I think you’re starting to see the theme here – the pincushion effect but with ladies rushing about everywhere as well.  So, yes they were torturing you but ever so nicely. Her name is Agustina by the way.

I’m knackered again now, so more next time.

Parts one, two and three.

17 comments for “Dependence Day [1]

  1. July 22, 2017 at 17:15

    Thank goodness you were able to phone and things went smoothly from there. In my limited experience they do when the issue is serious. I hope all goes well.

  2. The Underdoug
    July 22, 2017 at 17:48

    Thanks for the update – you are in my thoughts and prayers. Hope you’re on the mend.

  3. sackersonwpS
    July 22, 2017 at 18:49

    “Door to needle” time is the key, I’m told. They came through for you. GWS.

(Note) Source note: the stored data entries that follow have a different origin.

/-! ## The energy of the odd trial function via the explicit formula -/

/-- **`Q(ψ_a)` is double-exponentially small**: there is `C ≥ 0` with
`‖weilQuadratic ψ_a‖ ≤ C exp(−(π/2)e^{2(a−1)})` for all `a ≥ 1`. By the explicit formula
(`explicit_formula_holds`, absolutely convergent zero side),
`Q(ψ_a) = Σ_ρ m(ρ) ψ̂_a(ρ) conj ψ̂_a(1−ρ̄)` with `ψ̂_a = −(· − ½) φ̂_a` (`weilMellin_deriv`), both
factors tail transforms at zeros of `ξ` times `‖ρ − ½‖ ≤ (1 + γ²)^{1/2}`. RH-free. [folklore] -/
theorem exists_norm_weilQuadratic_deriv_phiCut_le :
    ∃ C : ℝ, 0 ≤ C ∧ ∀ a : ℝ, 1 ≤ a →
      ‖weilQuadratic (deriv fun t : ℝ => (2 : ℂ) * LagariasMontague.Psic (2 * t) *
          ((Literature.Analysis.Calculus.cutoff a t : ℝ) : ℂ))‖ ≤
        C * Real.exp (-(π / 2 * Real.exp (2 * (a - 1)))) := by
  -- adapted from `exists_norm_weilQuadratic_phiCut_le` (…ConvergeToXiEnergyUpper.lean)
  obtain ⟨D, hD, hZ⟩ := exists_norm_weilMellin_phiCut_zero_le
  set Z₁ : ℝ := ∑' ρ : ZetaZeros.riemannZetaNontrivialZeros,
    (riemannZetaZeroOrder (ρ : ℂ) : ℝ) / (1 + (ρ : ℂ).im ^ 2) with hZ₁
  have hw0 : ∀ ρ : ZetaZeros.riemannZetaNontrivialZeros,
      0 ≤ (riemannZetaZeroOrder (ρ : ℂ) : ℝ) / (1 + (ρ : ℂ).im ^ 2) := by
    intro ρ
    have hm : (0 : ℝ) ≤ riemannZetaZeroOrder (ρ : ℂ) := by
      exact_mod_cast riemannZetaZeroOrder_nonneg (ZetaZeros.riemannZetaNontrivialZeros.ne_one ρ.2)
    positivity
  have hZ₁0 : 0 ≤ Z₁ := tsum_nonneg hw0
  refine ⟨D ^ 2 * Z₁, by positivity, fun a ha => ?_⟩
  set φ : ℝ → ℂ := fun t : ℝ => (2 : ℂ) * LagariasMontague.Psic (2 * t) *
    ((Literature.Analysis.Calculus.cutoff a t : ℝ) : ℂ) with hφdef
  set ψ : ℝ → ℂ := deriv φ with hψdef
  set η : ℝ := Real.exp (-(π / 4 * Real.exp (2 * (a - 1)))) with hη
  have hη2 : Real.exp (-(π / 2 * Real.exp (2 * (a - 1)))) = η ^ 2 := by
    rw [hη, ← Real.exp_nat_mul]; congr 1; push_cast; ring
  have hφ : IsWeilTest φ := isWeilTest_phiCut a
  have hψ : IsWeilTest ψ := hφ.deriv
  have hψr : IsWeilTest (weilReflect ψ) := hψ.weilReflect
  have hk : IsWeilTest (weilConv ψ (weilReflect ψ)) := hψ.weilConv hψr
  -- explicit formula, absolutely convergent form
  have hsum := summable_norm_zeroSide hk
  have hW : weilQuadratic ψ = ∑' ρ : ZetaZeros.riemannZetaNontrivialZeros,
      (riemannZetaZeroOrder (ρ : ℂ) : ℂ) * weilMellin (weilConv ψ (weilReflect ψ)) ρ :=
    tendsto_nhds_unique (explicit_formula_holds hk) (hasWeilZeroSide_tsum hsum)
  -- the transform of the derivative at the two points
  have hMψ : ∀ s : ℂ, weilMellin ψ s = -(s - 1 / 2) * weilMellin φ s := fun s =>
    weilMellin_deriv hφ s
  -- termwise bound
  have hterm : ∀ ρ : ZetaZeros.riemannZetaNontrivialZeros,
      ‖(riemannZetaZeroOrder (ρ : ℂ) : ℂ) * weilMellin (weilConv ψ (weilReflect ψ)) ρ‖ ≤
        D ^ 2 * η ^ 2 * ((riemannZetaZeroOrder (ρ : ℂ) : ℝ) / (1 + (ρ : ℂ).im ^ 2)) := by
    intro ρ
    have hρ := ρ.2
    have hρ' := ZetaZeros.riemannZetaNontrivialZeros.one_sub_conj_mem hρ
    have hm : (0 : ℝ) ≤ riemannZetaZeroOrder (ρ : ℂ) := by
      exact_mod_cast riemannZetaZeroOrder_nonneg (ZetaZeros.riemannZetaNontrivialZeros.ne_one hρ)
    rw [weilMellin_weilConv_holds hψ.1.continuous hψ.2 hψr.1.continuous hψr.2,
      weilMellin_weilReflect_holds ψ ρ, norm_mul, norm_mul, Complex.norm_intCast, abs_of_nonneg hm,
      Complex.norm_conj, hMψ, hMψ, norm_mul, norm_mul, norm_neg, norm_neg]
    have hA := hZ a ha ρ hρ
    have hB := hZ a ha (1 - conj (ρ : ℂ)) hρ'
    have him : (1 - conj (ρ : ℂ)).im = (ρ : ℂ).im := by simp
    rw [him] at hB
    have hpos : 0 < 1 + (ρ : ℂ).im ^ 2 := by positivity
    -- `‖ρ - 1/2‖ = ‖(1 - conj ρ) - 1/2‖` and `‖ρ - 1/2‖² ≤ 1 + γ²`
    have h0 := ZetaZeros.riemannZetaNontrivialZeros.re_pos hρ
    have h1 := ZetaZeros.riemannZetaNontrivialZeros.re_lt_one hρ
    have hn1 : ‖(1 - conj (ρ : ℂ)) - 1 / 2‖ = ‖(ρ : ℂ) - 1 / 2‖ := by
      have : (1 - conj (ρ : ℂ)) - 1 / 2 = -conj ((ρ : ℂ) - 1 / 2) := by
        simp only [map_sub, map_div₀, map_one, map_ofNat]
        ring
      rw [this, norm_neg, Complex.norm_conj]
    have hn2 : ‖(ρ : ℂ) - 1 / 2‖ ^ 2 ≤ 1 + (ρ : ℂ).im ^ 2 := by
      rw [← Complex.normSq_eq_norm_sq, Complex.normSq_apply]
      simp only [sub_re, sub_im, one_div]
      norm_num
      nlinarith
    rw [hn1]
    set r : ℝ := ‖(ρ : ℂ) - 1 / 2‖ with hr
    have hr0 : 0 ≤ r := norm_nonneg _
    calc (riemannZetaZeroOrder (ρ : ℂ) : ℝ) *
          (r * ‖weilMellin φ ρ‖ * (r * ‖weilMellin φ (1 - conj (ρ : ℂ))‖))
        = (riemannZetaZeroOrder (ρ : ℂ) : ℝ) * (r ^ 2 *
            (‖weilMellin φ ρ‖ * ‖weilMellin φ (1 - conj (ρ : ℂ))‖)) := by ring
      _ ≤ (riemannZetaZeroOrder (ρ : ℂ) : ℝ) * ((1 + (ρ : ℂ).im ^ 2) *
            ((D * η / (1 + (ρ : ℂ).im ^ 2)) * (D * η / (1 + (ρ : ℂ).im ^ 2)))) := by
          refine mul_le_mul_of_nonneg_left ?_ hm
          exact mul_le_mul hn2 (mul_le_mul hA hB (norm_nonneg _) (by positivity))
            (by positivity) (by positivity)
      _ = D ^ 2 * η ^ 2 * ((riemannZetaZeroOrder (ρ : ℂ) : ℝ) / (1 + (ρ : ℂ).im ^ 2)) := by
          field_simp
  have hsum' : Summable fun ρ : ZetaZeros.riemannZetaNontrivialZeros =>
      D ^ 2 * η ^ 2 * ((riemannZetaZeroOrder (ρ : ℂ) : ℝ) / (1 + (ρ : ℂ).im ^ 2)) :=
    SelbergDelta.summable_zeroOrder_div_one_add_im_sq.mul_left _
  rw [hW, hη2]
  calc ‖∑' ρ : ZetaZeros.riemannZetaNontrivialZeros,
        (riemannZetaZeroOrder (ρ : ℂ) : ℂ) * weilMellin (weilConv ψ (weilReflect ψ)) ρ‖
      ≤ ∑' ρ : ZetaZeros.riemannZetaNontrivialZeros,
        ‖(riemannZetaZeroOrder (ρ : ℂ) : ℂ) * weilMellin (weilConv ψ (weilReflect ψ)) ρ‖ :=
        norm_tsum_le_tsum_norm hsum
    _ ≤ ∑' ρ : ZetaZeros.riemannZetaNontrivialZeros,
        D ^ 2 * η ^ 2 * ((riemannZetaZeroOrder (ρ : ℂ) : ℝ) / (1 + (ρ : ℂ).im ^ 2)) :=
        hsum.tsum_le_tsum hterm hsum'
    _ = D ^ 2 * η ^ 2 * Z₁ := by rw [tsum_mul_left]
    _ = D ^ 2 * Z₁ * η ^ 2 := by ring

  4. July 22, 2017 at 18:55

    Best wishes.

  5. MadNumismatist
    July 22, 2017 at 19:10

    this was my brother in law:

    http://www.telegraph.co.uk/news/2016/10/06/widow-to-sue-ambulance-trust-after-private-firm-missed-heart-att/

    The saddest tale and completely avoidable. wish you the best.

  6. July 22, 2017 at 20:14

    Thank you AKH, TUD, Sackers, LS, MN. Puts it in perspective. Don’t want to think of that last one at this stage, sorry.

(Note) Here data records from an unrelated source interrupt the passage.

import Summits.HodgeConjecture.HodgeConjecture.Theses.BoundaryReadout
import Literature.AlgebraicGeometry.HodgeTheory.GysinKernelSplitHolds
import Literature.AlgebraicGeometry.HodgeTheory.GlobalInvariantCyclesProofs
import Literature.AlgebraicGeometry.HodgeTheory.FibreRestrictionsLocallyConstantRank
import Literature.AlgebraicGeometry.HodgeTheory.HyperplaneSectionMonodromyTrivialisations
import Literature.AlgebraicGeometry.Motives.ComplexPointsEhresmann
import Literature.AlgebraicGeometry.Motives.AlgPointsProperMapProofs
import Literature.AlgebraicGeometry.Motives.VeryGeneralComplexPoint
import Literature.AlgebraicGeometry.Motives.VarietiesProperProofs
import Literature.AlgebraicGeometry.Motives.VarietiesQuasiCompactProofs
import Literature.AlgebraicGeometry.Motives.VarietiesGeometricallyIntegralProofs
import Literature.NumberTheory.Transcendental.AnalytificationConnectedOpen
import Literature.NumberTheory.Transcendental.AnalytificationSecondCountableProofs
import HarnessLib

/-!
# Crux `BoundaryAbsoluteness` (stmt-HodgeConjecture-15913), line `typewise_readout` — STUB 5C
# `stub_vanishingPropagation`: vanishing of a global class propagates from a covered fibre to the
# fibres over the smooth locus

For `f : 𝒳 ⟶ C` surjective from a smooth projective variety onto a smooth projective curve, finitely
many smooth projective pieces `g_i : Y_i ⟶ X_o` jointly covering the fibre over `o ∈ C(ℂ)`, an open
`W ⊆ C` over which `f` is smooth of one relative dimension `d`, and a class `x ∈ Hᵏ(𝒳(ℂ); ℂ)`
killed by every `(g_i ≫ ι_o)^*`: `x|_{X_t} = 0` for every `ℂ`-point `t` of `C` over `W`.

Proof (all inputs are tree theorems): (a) Hodge III 8.2.7
(`Deligne1974_ker_pullback_eq_ker_pullback_resolution_holds`): `x` dies on an open `V ⊇ X_o(ℂ)` of
`𝒳(ℂ)`; (b) the tube lemma for the proper `f(ℂ)` (`AlgPoints.exists_isOpen_preimage_map_subset`):
`f(ℂ)⁻¹U₀ ⊆ V` for an open `U₀ ∋ o`, so `x|_{X_s} = 0` for `s ∈ U₀`; (c) Ehresmann over `W`
(`exists_trivialisation_of_smoothOfRelativeDimension_morphismRestrict`) and the small contractible
opens of the surface `C(ℂ)` make `f` cohomologically locally trivial over `U = {s | s.pt ∈ W}`
(`isHomotopicallyLocallyTrivialOn_of_trivialisations`), i.e. the restrictions `s ↦ x|_{X_s}` form a
flat section of `Rᵏ f_* ℂ|_U`; (d) `U` is connected (SGA1 XII 2.4,
`ComplexPoints.isConnected_setOf_pt_mem_inter_of_isIrreducible`) and dense (`dense_setOf_pt_not_mem`),
so it meets `U₀`, and a flat section vanishing at one point of the connected `U` vanishes on `U`
(`mem_of_isPreconnected_of_isOpen` with `isOpen_setOf_map_fiberι_eq_zero/_ne_zero`).

## References

* [DeligneHodgeIII1974] P. Deligne, Théorie de Hodge III, Publ. Math. IHÉS 44 (1974), Prop. 8.2.7.
* [VoisinHodgeI2002] C. Voisin, Hodge Theory and Complex Algebraic Geometry I (2002), Thm. 9.3, §9.2.1.
* [VoisinHodgeII2003] C. Voisin, Hodge Theory and Complex Algebraic Geometry II (2003), §3.1.1.
* [SGA1] A. Grothendieck, M. Raynaud, SGA 1, Exp. XII Prop. 2.4, Prop. 3.2 (v).
-/

-- `Summit.HodgeConjecture.HodgeConjecture.Theorems` is the mandated namespace (single-problem summit),
-- flagged by `linter.dupNamespace`; the lakefile turns the linter off tree-wide, restated here.
set_option linter.dupNamespace false

noncomputable section

open CategoryTheory AlgebraicGeometry
open _root_.Topology _root_.Filter
open Literature.AlgebraicGeometry.Motives Literature.AlgebraicGeometry.HodgeTheory
open Literature.AlgebraicTopology.SingularHomology

namespace Summit.HodgeConjecture.HodgeConjecture.Theorems

namespace BoundaryAbsolutenessVanishingPropagation

variable {N : ℕ} {𝒳 C : SchemeOver ℂ} (f : 𝒳 ⟶ C)

/-- A `ℂ`-morphism from a smooth projective variety to a smooth projective curve is proper
(`𝒳 → Spec ℂ` proper, `C → Spec ℂ` separated; Hartshorne II Cor. 4.8 (e)). [folklore] -/
theorem isProper_left (h𝒳 : IsSmoothProjective N 𝒳) (hC : IsSmoothProjective 1 C) : IsProper f.left := by
  haveI : IsProper C.hom := IsSmoothProjective.isProper_holds hC
  haveI : IsProper (f.left ≫ C.hom) := by
    rw [Over.w f]
    exact IsSmoothProjective.isProper_holds h𝒳
  exact IsProper.of_comp f.left C.hom

/-- **Local vanishing near the covered fibre** (Hodge III 8.2.7 + the tube lemma): if finitely many
smooth projective pieces `g_i : Y_i ⟶ X_o` jointly cover the fibre of `f` over `o` and a class
`x ∈ Hᵏ(𝒳(ℂ); ℂ)` is killed by every `(g_i ≫ ι_o)^*`, then `x|_{X_s} = 0` for all `s` in an open
neighbourhood `U₀` of `o` in `C(ℂ)`. [cite: DeligneHodgeIII1974, Prop. 8.2.7]
[cite: SGA1, Exp. XII Prop. 3.2 (v)] -/
theorem exists_isOpen_forall_map_fiberι_eq_zero (o : AlgPoints C ℂ) (h𝒳 : IsSmoothProjective N 𝒳)
    (hC : IsSmoothProjective 1 C) {ι : Type} [Finite ι] {m : ι → ℕ} {Y : ι → SchemeOver ℂ}
    (g : ∀ i, Y i ⟶ fiberOver f o) (hY : ∀ i, IsSmoothProjective (m i) (Y i))
    (hcov : ∀ x : ↥(fiberOver f o).left, ∃ (i : ι) (y : ↥(Y i).left), (g i).left.base y = x)
    (k : ℕ) (x : complexBetti 𝒳 k) (hx : ∀ i, complexBetti.map (g i ≫ fiberι f o) k x = 0) :
    ∃ U₀ : Set (AlgPoints C ℂ), IsOpen U₀ ∧ o ∈ U₀ ∧
      ∀ s ∈ U₀, complexBetti.map (fiberι f s) k x = 0 := by
  haveI : IsProper f.left := isProper_left f h𝒳 hC
  -- (a) Hodge III 8.2.7: `x` dies on an open `V ⊇ X_o(ℂ)`
  obtain ⟨V, hVo, hZV, hxV⟩ :=
    Deligne1974_ker_pullback_eq_ker_pullback_resolution_holds h𝒳 hY (fun i => g i ≫ fiberι f o) k x hx
  -- the complex points over `o` lie in `V`
  have hfib : (AlgPoints.map f) ⁻¹' {o} ⊆ V := by
    intro P hP
    have hP' : P ∈ Set.range (AlgPoints.map (fiberι f o) : AlgPoints (fiberOver f o) ℂ → _) := by
      rw [AlgPoints.range_map_fiberι]; exact hP
    obtain ⟨Q, rfl⟩ := hP'
    obtain ⟨i, y, hy⟩ := hcov Q.pt
    refine hZV ?_
    simp only [Set.mem_setOf_eq, Set.mem_iUnion, Set.mem_range]
    refine ⟨i, y, ?_⟩
    rw [AlgPoints.pt_map, ← hy, Over.comp_left, Scheme.Hom.comp_base, TopCat.comp_app]
  -- (b) tube lemma: a whole tube `f(ℂ)⁻¹ U₀` lies in `V`
  obtain ⟨U₀, hU₀o, hoU₀, hU₀V⟩ := AlgPoints.exists_isOpen_preimage_map_subset f o hVo hfib
  refine ⟨U₀, hU₀o, hoU₀, fun s hs => ?_⟩
  -- `x|_{X_s}` factors through `x|_V = 0`
  have htube : tubeOver f U₀ ⊆ V := hU₀V
  have hfac : complexBetti.map (fiberι f s) k x =
      fiberRestrict f hs k (singularCohomology.map ℂ ℂ (subsetInclusion htube) k
        (singularCohomology.map ℂ ℂ (subsetIncl V) k x)) := by
    rw [← fiberRestrict_restrictTube_apply f hs k x, restrictTube]
    congr 1
    rw [← ModuleCat.comp_apply, ← singularCohomology.map_comp]
    rfl
  rw [hfac, hxV, map_zero, map_zero]

/-- **`Rᵏ f_* ℂ` is a local system over the complex points of an open of the base where `f` is
smooth of one relative dimension**: `f` is cohomologically locally trivial (by restriction) over
`{s ∈ C(ℂ) | s.pt ∈ W}` — Ehresmann over `W`
(`exists_trivialisation_of_smoothOfRelativeDimension_morphismRestrict`) and the small contractible
opens of the topological surface `C(ℂ)` (`isHomotopicallyLocallyTrivialOn_of_trivialisations`;
Voisin I §9.2.1). [cite: VoisinHodgeI2002, §9.2.1 (with Thm. 9.3)] -/
theorem isCohomologicallyLocallyTrivialOn_setOf_pt_mem (h𝒳 : IsSmoothProjective N 𝒳)
    (hC : IsSmoothProjective 1 C) (W : C.left.Opens) (d : ℕ)
    (hW : SmoothOfRelativeDimension d (f.left ∣_ W)) :
    IsCohomologicallyLocallyTrivialOn f {s : ComplexPoints C | s.pt ∈ W} := by
  haveI : IsProper f.left := isProper_left f h𝒳 hC
  haveI : IsProper 𝒳.hom := IsSmoothProjective.isProper_holds h𝒳
  haveI : IsProper C.hom := IsSmoothProjective.isProper_holds hC
  haveI : IsSeparated 𝒳.hom := inferInstance
  haveI : IsSeparated C.hom := inferInstance
  haveI : SmoothOfRelativeDimension 1 C.hom := hC.smoothOfRelativeDimension
  haveI : Smooth C.hom := SmoothOfRelativeDimension.smooth 1 _
  haveI : LocallyOfFiniteType C.hom := inferInstance
  haveI : LocallyOfFiniteType 𝒳.hom := inferInstance
  haveI : CompactSpace 𝒳.left := IsSmoothProjective.compactSpace_holds h𝒳
  haveI : CompactSpace C.left := IsSmoothProjective.compactSpace_holds hC
  haveI : SecondCountableTopology (ComplexPoints 𝒳) :=
    ComplexPoints.secondCountableTopology_of_compactSpace_holds 𝒳
  haveI : SecondCountableTopology (ComplexPoints C) :=
    ComplexPoints.secondCountableTopology_of_compactSpace_holds C
  haveI := hW
  letI := ComplexPoints.chartedSpace C 1
  exact (isHomotopicallyLocallyTrivialOn_of_trivialisations f
    (fun t _ W' hW' ↦ exists_isOpen_contractibleSpace_of_chartedSpace (d := 2 * 1) t W' hW')
    (fun t ht ↦ exists_trivialisation_of_smoothOfRelativeDimension_morphismRestrict f W d 1 t ht)).isCohomologicallyLocallyTrivialOn

/-- **The complex points over a non-empty open of a smooth projective curve form a connected set**
(SGA1 XII Prop. 2.4: an open part of an irreducible variety is connected in the complex topology).
[cite: SGA1, Exp. XII Prop. 2.4] -/
theorem isPreconnected_setOf_pt_mem (hC : IsSmoothProjective 1 C) (W : C.left.Opens)
    (hW : (W : Set C.left).Nonempty) : IsPreconnected {s : ComplexPoints C | s.pt ∈ W} := by
  haveI : SmoothOfRelativeDimension 1 C.hom := hC.smoothOfRelativeDimension
  haveI : Smooth C.hom := SmoothOfRelativeDimension.smooth 1 _
  haveI : LocallyOfFiniteType C.hom := inferInstance
  haveI : IsIntegral C.left := IsSmoothProjective.isIntegral_holds hC
  have h := ComplexPoints.isConnected_setOf_pt_mem_inter_of_isIrreducible C isClosed_univ
    (IrreducibleSpace.isIrreducible_univ _) W (by simpa only [Set.univ_inter] using hW)
  simpa only [Set.mem_univ, true_and, SetLike.mem_coe] using h.isPreconnected

/-- **The complex points over a non-empty open of a smooth projective curve are dense in `C(ℂ)`**
(Zariski-dense opens have dense complex points; Serre, GAGA Prop. 5). [cite: SerreGAGA1956, §2 n°7 Prop. 5] -/
theorem dense_setOf_pt_mem (hC : IsSmoothProjective 1 C) (W : C.left.Opens)
    (hW : (W : Set C.left).Nonempty) : Dense {s : ComplexPoints C | s.pt ∈ W} := by
  haveI : SmoothOfRelativeDimension 1 C.hom := hC.smoothOfRelativeDimension
  haveI : Smooth C.hom := SmoothOfRelativeDimension.smooth 1 _
  haveI : LocallyOfFiniteType C.hom := inferInstance
  haveI : IsIntegral C.left := IsSmoothProjective.isIntegral_holds hC
  have hcl : IsClosed ((W : Set C.left)ᶜ) := W.isOpen.isClosed_compl
  have hne : ((W : Set C.left)ᶜ) ≠ Set.univ := by
    intro h
    obtain ⟨w, hw⟩ := hW
    have : w ∈ ((W : Set C.left)ᶜ) := by rw [h]; exact Set.mem_univ w
    exact this hw
  have hd := ComplexPoints.dense_setOf_pt_not_mem (X := C) hcl hne
  simpa only [Set.mem_compl_iff, not_not, SetLike.mem_coe] using hd

end BoundaryAbsolutenessVanishingPropagation

open BoundaryAbsolutenessVanishingPropagation in
/-- **STUB 5C of the line `typewise_readout` (registered on stmt-HodgeConjecture-15913) — vanishing
propagation.** For `f : 𝒳 ⟶ C` surjective from a smooth projective variety onto a smooth projective
curve, smooth projective pieces `g_i : Y_i ⟶ X_o` jointly covering the fibre over `o`, an open
`W ⊆ C` over which `f` is smooth of relative dimension `d`, and a class `x ∈ Hᵏ(𝒳(ℂ); ℂ)` with
`(g_i ≫ ι_o)^* x = 0` for all `i`: `ι_t^* x = 0` for every `ℂ`-point `t` of `C` over `W`. Hodge III
8.2.7 + tube lemma give vanishing near `o`; Ehresmann over `W` makes the restrictions a flat section of
`Rᵏ f_* ℂ` over the connected dense `{s | s.pt ∈ W}`, which meets the neighbourhood of `o`; a flat
section vanishing at one point of a connected locus vanishes identically.
[cite: DeligneHodgeIII1974, Prop. 8.2.7] [cite: VoisinHodgeI2002, §9.2.1 and Thm. 9.3]
[cite: VoisinHodgeII2003, §3.1.1] -/
theorem stub_vanishingPropagation :
    ∀ ⦃N : ℕ⦄ ⦃𝒳 C : SchemeOver ℂ⦄ (f : 𝒳 ⟶ C) (o : AlgPoints C ℂ),
      IsSmoothProjective N 𝒳 → IsSmoothProjective 1 C → Function.Surjective f.left.base →
      ∀ ⦃ι : Type⦄ [Finite ι] ⦃m : ι → ℕ⦄ ⦃Y : ι → SchemeOver ℂ⦄ (g : ∀ i, Y i ⟶ fiberOver f o),
        (∀ i, IsSmoothProjective (m i) (Y i)) →
        (∀ x : ↥(fiberOver f o).left, ∃ (i : ι) (y : ↥(Y i).left), (g i).left.base y = x) →
        ∀ (W : C.left.Opens) (d : ℕ), SmoothOfRelativeDimension d (f.left ∣_ W) →
        ∀ (k : ℕ) (x : complexBetti 𝒳 k),
          (∀ i, complexBetti.map (g i ≫ fiberι f o) k x = 0) →
          ∀ (t : AlgPoints C ℂ), t.pt ∈ W → complexBetti.map (fiberι f t) k x = 0 := by
  intro N 𝒳 C f o h𝒳 hC _hf ι _ m Y g hY hcov W d hW k x hx t ht
  -- (a)+(b): vanishing on the fibres over an open neighbourhood `U₀` of `o`
  obtain ⟨U₀, hU₀o, hoU₀, hvan⟩ := exists_isOpen_forall_map_fiberι_eq_zero f o h𝒳 hC g hY hcov k x hx
  -- (c): the local system over `U = {s | s.pt ∈ W}`
  set U : Set (ComplexPoints C) := {s | s.pt ∈ W} with hUdef
  have hlt : IsCohomologicallyLocallyTrivialOn f U :=
    isCohomologicallyLocallyTrivialOn_setOf_pt_mem f h𝒳 hC W d hW
  have hWne : (W : Set C.left).Nonempty := ⟨t.pt, ht⟩
  have hUc : IsPreconnected U := isPreconnected_setOf_pt_mem hC W hWne
  -- (d): `U` is dense, so it meets `U₀` in some `s₀`, where `x|_{X_{s₀}} = 0`
  obtain ⟨s₀, hs₀U₀, hs₀U⟩ : (U₀ ∩ U).Nonempty :=
    (dense_setOf_pt_mem hC W hWne).inter_open_nonempty U₀ hU₀o ⟨o, hoU₀⟩
  have h₀ : complexBetti.map (fiberι f s₀) k x = 0 := hvan s₀ hs₀U₀
  -- a flat section vanishing at `s₀ ∈ U` vanishes at `t ∈ U`
  by_contra hne
  exact map_fiberι_ne_zero_of_isPreconnected hlt hUc x ht hs₀U hne h₀

end Summit.HodgeConjecture.HodgeConjecture.Theorems

end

  7. July 22, 2017 at 23:18

    My heartfelt prayers go to you, James.

    My late father ignored symptoms of his first heart attack when I had just entered secondary school in the early 1970s: an achy arm, which he attributed to a chill from a combination of late summer heat and air conditioning. Not so. Fortunately, my mother was able to rush him to the hospital nearby. He had just driven home from an out-of-office morning-long meeting. Thank goodness he did not have cardiac arrest on the way.

    May God bless you during your recovery. I will now read your later instalments.

    I hope that you get well soon!

  8. July 23, 2017 at 03:29

    Hang in there kiddo.

  9. July 23, 2017 at 03:32

    Cheers both.

  10. Mr Bradbury
    July 23, 2017 at 09:36

    Wish you all the best

  11. Voice of Reason
    July 23, 2017 at 21:34

    I was more-or-less symptomless, and had a quadruple bypass 5 weeks ago.

    • July 23, 2017 at 22:13

      Goodness me! Think there might be single coming up here and that’s bad enough.

      • Distant Relative
        July 24, 2017 at 09:13

        Could regale you with experiences of the Near Relatives with heart surgery -12 hours on op table, being resuscitated thereon AND living another 20 years afterwards (much older than you to start with too) etc etc – but I won’t. It might put the wind up (geddit – re-gale 🙂 ) Humour is the best medicine along with a PMA. All the best.

        • July 24, 2017 at 10:55

          Agreed about humour being the best policy.

  12. Daniel1979
    July 24, 2017 at 20:03

    Thoughts are with you James, glad you were able to get help in time and are back up and going again.